* ACTION ITEM: Determine which lines of the records include the word "hence", and copy them.

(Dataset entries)
import Summits.BirchSwinnertonDyer.BirchSwinnertonDyer.Theorems.KatoDescentPotSupersingularKatoFiniteLevelStrictRat
import Literature.NumberTheory.EllipticCurves.LocalTorsionInvariants
import Literature.NumberTheory.EllipticCurves.LocalPointsIntegersSubgroup
import HarnessLib

/-!
# Kato's (14.9.3) at finite level, part 8: the local torsion bound (heP) DISCHARGED at EVERY finite place —
# `E(K_v)[p^∞]` is killed by the `p`-part of the index of a torsion-free subgroup of `E(K_v)` (Silverman VII.6.3)
# — so the count `∃ k₀ ∀ k ≥ k₀: #H¹(O_K[1/p],E[p^k]) = #Sel_str^{ur}(K,E[p^∞])·∏_{v∣p}#𝓚_v` needs only the
# finiteness of `Sel_str^{ur}` and the Poitou–Tate family
# (route `KatoDescentPotSupersingular` / `…Tame…`, crux M = stmt-BirchSwinnertonDyer-19196; route-free helper)

Seat `bsd-potss-rkm` g17 (prover; cell `bsd-potss`), item stmt-BirchSwinnertonDyer-19196 `ReducibleKatoMember`
(`--supports … --as helper`; closes nothing).  HONEST FRAMING: BSD is not proved by any of this; nothing is booked;
theorems only (no definition, no named fact).  Sequel of parts 6–7 (`…StrictFinal`, `…StrictRat`).

## What

* **`exists_pow_nsmul_eq_zero_of_fixed_toLocal`** — for every finite place `v` of `K` (above `p` OR not) there is `e`
  with `p^e · x = 0` for every `Γ_{K_v}`-fixed `x ∈ E[p^∞]` (`E[p^∞]|_{Γ_{K_v}}` = `GaloisRep.toLocal v (primaryGaloisModule W p)`):
  `E(K_v)` has a torsion-free subgroup `U` of finite index `t` (tree theorem
  `WeierstrassCurve.exists_finiteIndex_torsionFree_adicCompletion`, Silverman VII.6.3 / Milne I 3.3), so `t` kills every
  `K_v`-rational torsion point; a `Γ_{K_v}`-fixed `x ∈ E[p^j]` IS a rational `p^j`-torsion point (Galois descent,
  tree `WeierstrassCurve.invariantsTorsionEquivKerZSMul`), hence `t · x = 0`, and with `t = p^a u`, `p ∤ u`,
  `p^a · x = 0` (`gcd(u, p^j) = 1`).
* **`exists_forall_le_natCard_selmerGroup_relaxed_eq'`** (any `K : Type`) and **`…_rat'`** (`K = ℚ`, `P = {v_p}`) — the
  counts of parts 6–7 with (heP) discharged: hypotheses left are the finiteness of `Sel_str^{ur}(K,E[p^∞])` and the
  Poitou–Tate family (`SelmerComplement` for THE invariant maps), `p` odd, `T ⊇` bad places `∪ P`.

References: J. H. Silverman, *AEC* VII.6.3, VIII §1 [SilvermanAEC2009]; J. S. Milne, *ADT* I Lemma 3.3 [MilneADT2006];
K. Kato, Astérisque 295 (2004) (14.9.3), Prop. 14.16 [Kato2004Asterisque].
-/

-- the summit and its single problem are both named `BirchSwinnertonDyer` (registry layout D-0017)
set_option linter.dupNamespace false
set_option autoImplicit false

noncomputable section

open scoped Classical ContRepresentation NumberField
open Function Field NumberField IsDedekindDomain WeierstrassCurve
open Literature.NumberTheory.EllipticCurves Literature.NumberTheory.GaloisRepresentations
  Literature.NumberTheory.GaloisRepresentations.DiscreteGaloisModule Literature.NumberTheory.GaloisCohomology
open Literature.NumberTheory.EllipticCurves.Kato2004
open Summit.BirchSwinnertonDyer.Rank1Residual.X11b.Levels Summit.BirchSwinnertonDyer.Rank1Residual.X11b.LocBridge
open Summit.BirchSwinnertonDyer.Rank1Residual.GaloisImage

universe u

namespace Summit.BirchSwinnertonDyer.BirchSwinnertonDyer.Theorems.KatoFiniteLevelCount

/-! ## §1 `E(K_v)[p^∞]` is killed by a power of `p`, at every finite place -/

section LocalTorsion

variable {K : Type u} [Field K] [NumberField K] (W : WeierstrassCurve K) [W.IsElliptic] (p : ℕ) [Fact p.Prime]

/-- **The `Γ_{K_v}`-fixed points of `E[p^∞]` are killed by ONE power of `p`** (any finite place `v`): `p^a` where
`[E(K_v) : U] = p^a·u`, `p ∤ u`, for a torsion-free finite-index subgroup `U ≤ E(K_v)` (Silverman VII.6.3); the fixed points
of `E[p^j]|_{Γ_{K_v}}` are the rational `p^j`-torsion points (Galois descent). [cite: SilvermanAEC2009, Prop. VII.6.3 and VIII.§1]
[cite: MilneADT2006, I Lemma 3.3] -/
theorem exists_pow_nsmul_eq_zero_of_fixed_toLocal (v : HeightOneSpectrum (𝓞 K)) :
    ∃ e : ℕ, ∀ x : W.geomPrimaryTorsion p,
      (∀ σ : absoluteGaloisGroup (v.adicCompletion K), GaloisRep.toLocal v (primaryGaloisModule W p) σ x = x) →
        p ^ e • x = 0 := by
  have hp : p.Prime := Fact.out
  haveI : CharZero (v.adicCompletion K) := charZero_adicCompletion v
  obtain ⟨U, hU, htf, -⟩ := W.exists_finiteIndex_torsionFree_adicCompletion v
  haveI := hU
  have ht0 : U.index ≠ 0 := AddSubgroup.FiniteIndex.index_ne_zero
  obtain ⟨a, u, hu, ht⟩ := Nat.exists_eq_pow_mul_and_not_dvd ht0 p hp.ne_one
  refine ⟨a, fun x hx => ?_⟩
  -- `x ∈ E[p^j]`
  obtain ⟨j, hj⟩ := (AddCommGroup.mem_primaryComponent).mp x.2
  haveI : NeZero (p ^ j) := ⟨pow_ne_zero j hp.ne_zero⟩
  have hn : ((p ^ j : ℕ) : ℤ) ≠ 0 := by exact_mod_cast (NeZero.ne (p ^ j))
  have hxj : p ^ j • x = 0 := Subtype.ext (by rw [AddSubmonoidClass.coe_nsmul, hj, ZeroMemClass.coe_zero])
  obtain ⟨y, hy⟩ := exists_primaryInclusion_eq_of_nsmul_eq_zero W p j x hxj
  -- `y` is `Γ_{K_v}`-invariant
  have hι : ∀ (σ : absoluteGaloisGroup (v.adicCompletion K)) (T : W.geomTorsion ((p ^ j : ℕ) : ℤ)),
      primaryInclusion W p j (GaloisRep.toLocal v (W.torsionGaloisModule ((p ^ j : ℕ) : ℤ)) σ T) =
        GaloisRep.toLocal v (primaryGaloisModule W p) σ (primaryInclusion W p j T) := by
    intro σ T
    have h := ((primaryInclusion W p j).restrictField (v.adicCompletion K)).isIntertwining σ T
    rwa [ContinuousRep.toContRepresentation_apply_apply, ContinuousRep.toContRepresentation_apply_apply,
      ContIntertwiningMap.restrictField_apply, ContIntertwiningMap.restrictField_apply] at h
  have hyinv : y ∈ (GaloisRep.restrictField (v.adicCompletion K) (W.torsionGaloisModule ((p ^ j : ℕ) : ℤ))).invariants := by
    rw [ContinuousRep.mem_invariants]
    intro σ
    apply primaryInclusion_injective W p j
    have h := hι σ y
    rw [hy, hx σ] at h
    rw [hy]
    exact h
  -- the rational `p^j`-torsion point `P` of `E(K_v)` attached to `y`
  set P := W.invariantsTorsionEquivKerZSMul (v.adicCompletion K) hn ⟨y, hyinv⟩ with hP
  -- `t • P = 0`: `t • P ∈ U` is torsion, `U` is torsion-free
  have htP : U.index • (P : (W.baseChange (v.adicCompletion K)).toAffine.Point) = 0 := by
    have hmem : U.index • (P : (W.baseChange (v.adicCompletion K)).toAffine.Point) ∈ U :=
      U.nsmul_index_mem _
    refine htf (p ^ j) (NeZero.ne _) _ hmem ?_
    have hPn : ((p ^ j : ℕ) : ℤ) • (P : (W.baseChange (v.adicCompletion K)).toAffine.Point) = 0 := P.2
    rw [natCast_zsmul] at hPn
    rw [smul_comm, hPn, smul_zero]
  -- hence `t • y = 0` and `t • x = 0`
  have hty : U.index • y = 0 := by
    have h1 : U.index • (⟨y, hyinv⟩ :
        (GaloisRep.restrictField (v.adicCompletion K) (W.torsionGaloisModule ((p ^ j : ℕ) : ℤ))).invariants) = 0 := by
      apply (W.invariantsTorsionEquivKerZSMul (v.adicCompletion K) hn).injective
      rw [map_nsmul, map_zero]
      exact Subtype.ext (by rw [AddSubmonoidClass.coe_nsmul, ZeroMemClass.coe_zero]; exact htP)
    have h2 := congrArg (fun z : (GaloisRep.restrictField (v.adicCompletion K)
      (W.torsionGaloisModule ((p ^ j : ℕ) : ℤ))).invariants => (z : W.geomTorsion ((p ^ j : ℕ) : ℤ))) h1
    exact h2
  have htx : U.index • x = 0 := by rw [← hy, ← map_nsmul, hty, map_zero]
  -- `p^a • x = 0`: `z = p^a • x` is killed by `u` and by `p^j`, `gcd(u, p^j) = 1`
  set z := p ^ a • x with hz
  have huz : u • z = 0 := by rw [hz, ← mul_smul, mul_comm, ← ht]; exact htx
  have hpz : p ^ j • z = 0 := by rw [hz, smul_comm, hxj, smul_zero]
  have hcop : Nat.Coprime u (p ^ j) := (Nat.Coprime.pow_left j ((Nat.Prime.coprime_iff_not_dvd hp).2 hu)).symm
  have h1 : addOrderOf z ∣ 1 := by
    rw [← hcop]
    exact Nat.dvd_gcd (addOrderOf_dvd_iff_nsmul_eq_zero.2 huz) (addOrderOf_dvd_iff_nsmul_eq_zero.2 hpz)
  exact AddMonoid.addOrderOf_eq_one_iff.1 (Nat.dvd_one.1 h1)

end LocalTorsion

/-! ## §2 The counts of parts 6–7 with (heP) discharged -/

section Final

variable {K : Type} [Field K] [NumberField K] (W : WeierstrassCurve K) [W.IsElliptic] (p : ℕ) [Fact p.Prime]

/-- **Kato's (14.9.3) count for all large levels, over any number field `K : Type`** — part 6 with the local torsion bound
(heP) DISCHARGED (`exists_pow_nsmul_eq_zero_of_fixed_toLocal`, uniform over the finite set `P`).  Hypotheses left: `p` odd,
`P ⊆ T` finite with `P ⊇ {v ∣ p}` (`hPp`), good reduction and `p ∉ v` outside `T`, Kato's strict structure `𝓢∞` on `E[p^∞]`
with `Sel_str^{ur}(K,E[p^∞]) = H¹_{𝓢∞}` FINITE, `v₀ ∈ P`; conclusion: `∃ k₀ ∀ k ≥ k₀`, for every Poitou–Tate family at level
`p^k` and every Kato pair `𝓢 ≤ ℛ` on `E[p^k]`, **`#H¹_ℛ(K,E[p^k]) = #Sel_str^{ur}(K,E[p^∞])·∏_{v∈P}#𝓚_v`**.
[cite: Kato2004Asterisque, (14.9.3)–(14.9.4) (p. 240) and Prop. 14.16 (p. 244)] -/
theorem exists_forall_le_natCard_selmerGroup_relaxed_eq' (hodd : p ≠ 2) (P T : Finset (HeightOneSpectrum (𝓞 K)))
    (hPT : P ⊆ T) (hT : ∀ v : HeightOneSpectrum (𝓞 K), v ∉ T → (p : 𝓞 K) ∉ v.asIdeal ∧ W.HasGoodReductionAt v)
    (hPp : ∀ v : HeightOneSpectrum (𝓞 K), (p : 𝓞 K) ∈ v.asIdeal → v ∈ P)
    (𝓢inf : SelmerStructure (primaryGaloisModule W p)) [Finite 𝓢inf.selmerGroup]
    (hIP : ∀ v ∈ P, 𝓢inf (Sum.inr v) = ⊥)
    (hIur : ∀ v ∉ P, 𝓢inf (Sum.inr v) = unramifiedSubgroup (GaloisRep.toLocal v (primaryGaloisModule W p)) 1)
    (hIinl : ∀ w : InfinitePlace K, 𝓢inf (Sum.inl w) = ⊤) {v₀ : HeightOneSpectrum (𝓞 K)} (hv₀P : v₀ ∈ P) :
    ∃ k₀ : ℕ, ∀ k, k₀ ≤ k →
      ∀ (inv : LocalInvariants K (p ^ k)), inv.IsPerfect → inv.SumLocalTermEqZero → inv.SelmerComplement →
      ∀ (𝓢 ℛ : SelmerStructure (W.torsionGaloisModule ((p ^ k : ℕ) : ℤ))),
        (∀ v ∈ P, 𝓢 (Sum.inr v) = ⊥) → (∀ v ∈ P, ℛ (Sum.inr v) = ⊤) →
        (∀ v ∉ P, 𝓢 (Sum.inr v) = unramifiedSubgroup (GaloisRep.toLocal v (W.torsionGaloisModule ((p ^ k : ℕ) : ℤ))) 1) →
        (∀ v ∉ P, ℛ (Sum.inr v) = unramifiedSubgroup (GaloisRep.toLocal v (W.torsionGaloisModule ((p ^ k : ℕ) : ℤ))) 1) →
        Nat.card ℛ.selmerGroup =
          Nat.card 𝓢inf.selmerGroup * ∏ v ∈ P, Nat.card (W.kummerSelmerStructure ((p ^ k : ℕ) : ℤ) (Sum.inr v)) := by
  -- a uniform local torsion exponent over the finite set `P`
  choose e he using fun v : HeightOneSpectrum (𝓞 K) => exists_pow_nsmul_eq_zero_of_fixed_toLocal W p v
  have heP : ∃ eP : ℕ, ∀ v ∈ P, ∀ x : W.geomPrimaryTorsion p,
      (∀ σ : absoluteGaloisGroup (v.adicCompletion K), GaloisRep.toLocal v (primaryGaloisModule W p) σ x = x) →
        p ^ eP • x = 0 := by
    refine ⟨P.sup e, fun v hv x hx => ?_⟩
    rw [← Nat.sub_add_cancel (Finset.le_sup hv : e v ≤ P.sup e), pow_add, mul_smul, he v x hx, smul_zero]
  exact exists_forall_le_natCard_selmerGroup_relaxed_eq W p hodd P T hPT hT hPp 𝓢inf hIP hIur hIinl heP hv₀P

/-- **Kato's (14.9.3) count over `ℚ` for all large levels, (heP) discharged**: for `E/ℚ`, `p` odd, `T ∋ v_p` with good
reduction outside, and `Sel_str^{ur}(ℚ,E[p^∞])` finite: `∃ k₀ ∀ k ≥ k₀`, for every Poitou–Tate family at level `p^k` and every
Kato pair `𝓢 ≤ ℛ` on `E[p^k]` (zero / everything at `v_p`, unramified at every other prime),
**`#H¹_ℛ(ℚ,E[p^k]) = #Sel_str^{ur}(ℚ,E[p^∞]) · #E(ℚ_{v_p})[p^k] · p^k`**. [cite: Kato2004Asterisque, (14.9.3)–(14.9.4) (p. 240) and Prop. 14.16 (p. 244)]
[cite: MilneADT2006, I Lemma 3.3] -/
theorem exists_forall_le_natCard_selmerGroup_relaxed_eq_rat' (W : WeierstrassCurve ℚ) [W.IsElliptic] (hodd : p ≠ 2)
    (T : Finset (HeightOneSpectrum (𝓞 ℚ))) (hpT : primePlace p ∈ T)
    (hT : ∀ v : HeightOneSpectrum (𝓞 ℚ), v ∉ T → W.HasGoodReductionAt v)
    (𝓢inf : SelmerStructure (primaryGaloisModule W p)) [Finite 𝓢inf.selmerGroup]
    (hIP : 𝓢inf (Sum.inr (primePlace p)) = ⊥)
    (hIur : ∀ v : HeightOneSpectrum (𝓞 ℚ), v ≠ primePlace p →
      𝓢inf (Sum.inr v) = unramifiedSubgroup (GaloisRep.toLocal v (primaryGaloisModule W p)) 1)
    (hIinl : ∀ w : InfinitePlace ℚ, 𝓢inf (Sum.inl w) = ⊤) :
    ∃ k₀ : ℕ, ∀ k, k₀ ≤ k →
      ∀ (inv : LocalInvariants ℚ (p ^ k)), inv.IsPerfect → inv.SumLocalTermEqZero → inv.SelmerComplement →
      ∀ (𝓢 ℛ : SelmerStructure (W.torsionGaloisModule ((p ^ k : ℕ) : ℤ))),
        𝓢 (Sum.inr (primePlace p)) = ⊥ → ℛ (Sum.inr (primePlace p)) = ⊤ →
        (∀ v : HeightOneSpectrum (𝓞 ℚ), v ≠ primePlace p →
          𝓢 (Sum.inr v) = unramifiedSubgroup (GaloisRep.toLocal v (W.torsionGaloisModule ((p ^ k : ℕ) : ℤ))) 1) →
        (∀ v : HeightOneSpectrum (𝓞 ℚ), v ≠ primePlace p →
          ℛ (Sum.inr v) = unramifiedSubgroup (GaloisRep.toLocal v (W.torsionGaloisModule ((p ^ k : ℕ) : ℤ))) 1) →
        Nat.card ℛ.selmerGroup =
          Nat.card 𝓢inf.selmerGroup *
            (Nat.card (nsmulAddMonoidHom (p ^ k) :
              (W.baseChange ((primePlace p).adicCompletion ℚ)).toAffine.Point →+ _).ker * p ^ k) :=
  exists_forall_le_natCard_selmerGroup_relaxed_eq_rat W p hodd T hpT hT 𝓢inf hIP hIur hIinl
    (exists_pow_nsmul_eq_zero_of_fixed_toLocal W p (primePlace p))

end Final

end Summit.BirchSwinnertonDyer.BirchSwinnertonDyer.Theorems.KatoFiniteLevelCount

end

* ANSWER SECTION:
  tree `WeierstrassCurve.invariantsTorsionEquivKerZSMul`), hence `t · x = 0`, and with `t = p^a u`, `p ∤ u`,
  -- hence `t • y = 0` and `t • x = 0`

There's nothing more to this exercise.